Irish journal of medical science. 2023
Abstract
INTRODUCTION Gastrointestinal bleeding results in significant morbidity, cost and mortality. TXA, an antifibrinolytic agent, has been proposed to reduce mortality; however, many studies report conflicting results. METHODS The aim of the study was to perform the first systematic review and meta-analysis of RCTs to evaluate the efficacy TXA for both upper and lower gastrointestinal bleeding. This was performed per PRISMA guidelines. PubMed, EMBASE, Cochrane and Scopus databases were searched for RCTs. Dichotomous variables were pooled as risk ratios (RR) with 95% confidence intervals (CI) using the MH method with random effects modelling. RESULTS Fourteen RCTs were identified with 14,338 patients and mean age of 58.4 years. 34.9% (n = 5008) were female and 65.1% (n = 9330) male. There was no significant difference in mortality between TXA and placebo (RR 0.86 95% CI (0.74 to 1.00), P: 0.05). The secondary outcomes, similarly, did not yield significant results. These included rebleeding, need for surgical intervention (RR: 0.75 95% CI (0.53, 1.07)), endoscopic intervention (RR: 0.92 95% CI (0.70, 1.22)), transfusion requirement (RR: 1.01 95% CI (0.94, 10.7)) and length of stay (RR: 0.03 95% CI (- 0.03, 0.08)). There was no increased risk of VTE, RR: 1.29 95% CI (0.53, 3.16).
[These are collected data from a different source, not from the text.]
import Summits.HubbardSuperconductivity.HubbardLadder.Bounds.PairCorrelationEtaLineEuclid
import Literature.MathematicalPhysics.QuantumLattice.HubbardSignGaugeBoundSharp
import Mathlib.Order.LiminfLimsup
import HarnessLib
import HarnessLib.Audit

/-!
# Hubbard ladder — Bounds: the sharp Koma–Tasaki MAGNETIC `η`-line `η_spin(T) ≥ T/(π|t|)`,
# machine-checked (bounds.tex Thm 10‴; magnetic twin of `PairCorrelationEtaLineEuclid.lean`)

HONEST FRAMING (cell pub-hubbard): ladder R1–R4 with certified numbers; no claim on H/H₀. These
are bounds for a MODEL CLASS — the grand-canonical Hubbard model `hubbardTorusWith 2 L t U μ` on
the square torus `(ℤ/Lℤ)²` (every `L ≥ 1`, all real `t, U, μ`, every `β > 0`); no materials
claim. Companion text: `pub-hubbard/paper/bounds.tex` §Theorem 10 (Thm 10‴); tables
`pub-hubbard/pub-hubbard-bounds/BOUNDS.md` (row T8⁵, C2) and `EXTREMISERS.md` §5h.

## Content

Koma–Tasaki (PRL 68 (1992) 3248) bound the transverse spin correlation `⟨S⁺_x S⁻_y⟩` of the
Hubbard model "in the same way" as the pair correlation, with the spin-dependent sign gauge
`θ_{u↑} = +iφ_u`, `θ_{u↓} = -iφ_u`. The tree's `koma_tasaki_magnetic` (Literature
`HubbardHubbardModel`, proved in `HubbardHubbardModelKomaTasakiProofs`) records the decay
`|⟨S⁺_x S⁻_y⟩| ≤ dist^{-f(β)}` with the weak explicit exponent `f(β) = 1/(128β|t| + 1)` (the
`ℓ^∞` test-function dipole and the hopping-norm constant `2`). This file proves the SHARP line:
the new Literature lemma `norm_thermalCorr_siteSpinPlus_le_sharp` (`HubbardSignGaugeBoundSharp`:
Koma–Tasaki's eq. (11) AS PRINTED also for sign gauges — `cosh` is even, so the Hermitian part
of the transformed hopping term is spin-independent; cost `β|t| Σ_u Σ_v [u∼v](cosh - 1)`, gauge
charge `2`) combined with the explicit EUCLIDEAN truncated logarithmic dipole
`exists_euclidLogDipole` (Literature `TorusEuclidLogDipole`; gain `2q log ρ`, energy
`≤ 2(2πq²H(ρ) + 76q² + 544q⁴e^{2q²})`, `H(ρ) ≤ 1 + log ρ`) gives, for every `q ≥ 0` with
`f := 4q - 4πβ|t|q² ≥ 0`, uniformly in `L`:
`|⟨S⁺_x S⁻_y⟩_{β,L}| ≤ K(q) 5^f (dist(x,y)+1)^{-f}`, `K(q) = exp[2β|t|(2πq² + 76q² + 544q⁴e^{2q²})]`
— the SAME bound as for the pair correlation (`norm_pairCorr_le_rpow_euclid`), optimum
`q* = 1/(2πβ|t|)`, `f* = 1/(πβ|t|) = T/(π|t|)`. Proved here:

* `le_rpow_euclid_of_apriori` — the generic step "a priori gauge bound with charge `c` and cost
  constant `b` ⟹ power law `K 5^f (dist+1)^{-f}`, `f = 2cq - 4πbq²`" (reused by
  `OneParticleDecayEuclid.lean` with `c = 1`);
* `exists_limsup_le_rpow` — the generic thermodynamic-limit step (torus distance from `0` to
  `z` equals `max|z_i| ≥ |z|/√2` once `L + 1 > 2 max|z_i|`; the constant is absorbed into an
  `ε`-slack of the exponent);
* `norm_spinCorr_le_rpow_euclid` — the explicit torus bound above;
* `SpinEtaLineEuclid` / `spinEtaLineEuclid_holds` — torus-uniform form: `β|t| < 4/π`
  (`T > (π/4)|t|`) ⟹ `∃ f > 1/4, C`: `|⟨S⁺_x S⁻_y⟩_{β,L}| ≤ C (dist+1)^{-f}` for all `L, x, y`;
* `SpinEtaLineSharp` / `spinEtaLineSharp_holds` — thermodynamic-limit form: for every `ε > 0`
  and `|z| ≥ R(ε)`, `limsup_{L→∞} |⟨S⁺_0 S⁻_z⟩_{β,L+1}| ≤ |z|^{-(1-ε)/(πβ|t|)}`; i.e. the
  magnetic McBryan–Spencer exponent `η_spin(T) ≥ T/(π|t|)` for the Hubbard model at every
  `U`, `μ` — improving the tree's `1/(128β|t|+1)` by the factor `128/π ≈ 41` at large `β|t|`.

Reading (bounds.tex Cor 10.2): for `T > (π/4)|t| ≈ 0.785|t|` the transverse spin correlations
of the 2D Hubbard model decay faster than the Nelson–Kosterlitz/BKT borderline `r^{-1/4}`,
whatever `U` and the filling — an in-plane (XY-type) magnetic quasi-long-range order with
`η ≤ 1/4` can only occur at `T ≤ (π/4)|t|`; unconditional, machine-checked. NOT claimed:
optimality of `1/(πβ|t|)` within the method, anything at `T < (π/4)|t|`, and any statement on
`S^z` correlations (gauge-neutral; the method gives nothing).

References (keys of `lean/references.bib`): KomaTasakiPRL1992 (Theorem, eqs. (5)–(13), last
paragraph of the proof); McBryanSpencer1977; NelsonKosterlitz1977; FriedliVelenikSMLS2017 §3.1.
-/

noncomputable section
One trial (n = 12,009) reported an increased risk of seizure in the TXA group, RR: 1.73 95% CI (1.03-2.93). CONCLUSION TXA does not reduce mortality in patients with acute upper or lower gastrointestinal bleeding and may confer an increased risk of seizures. The authors do not recommend the use of TXA in acute gastrointestinal bleeding.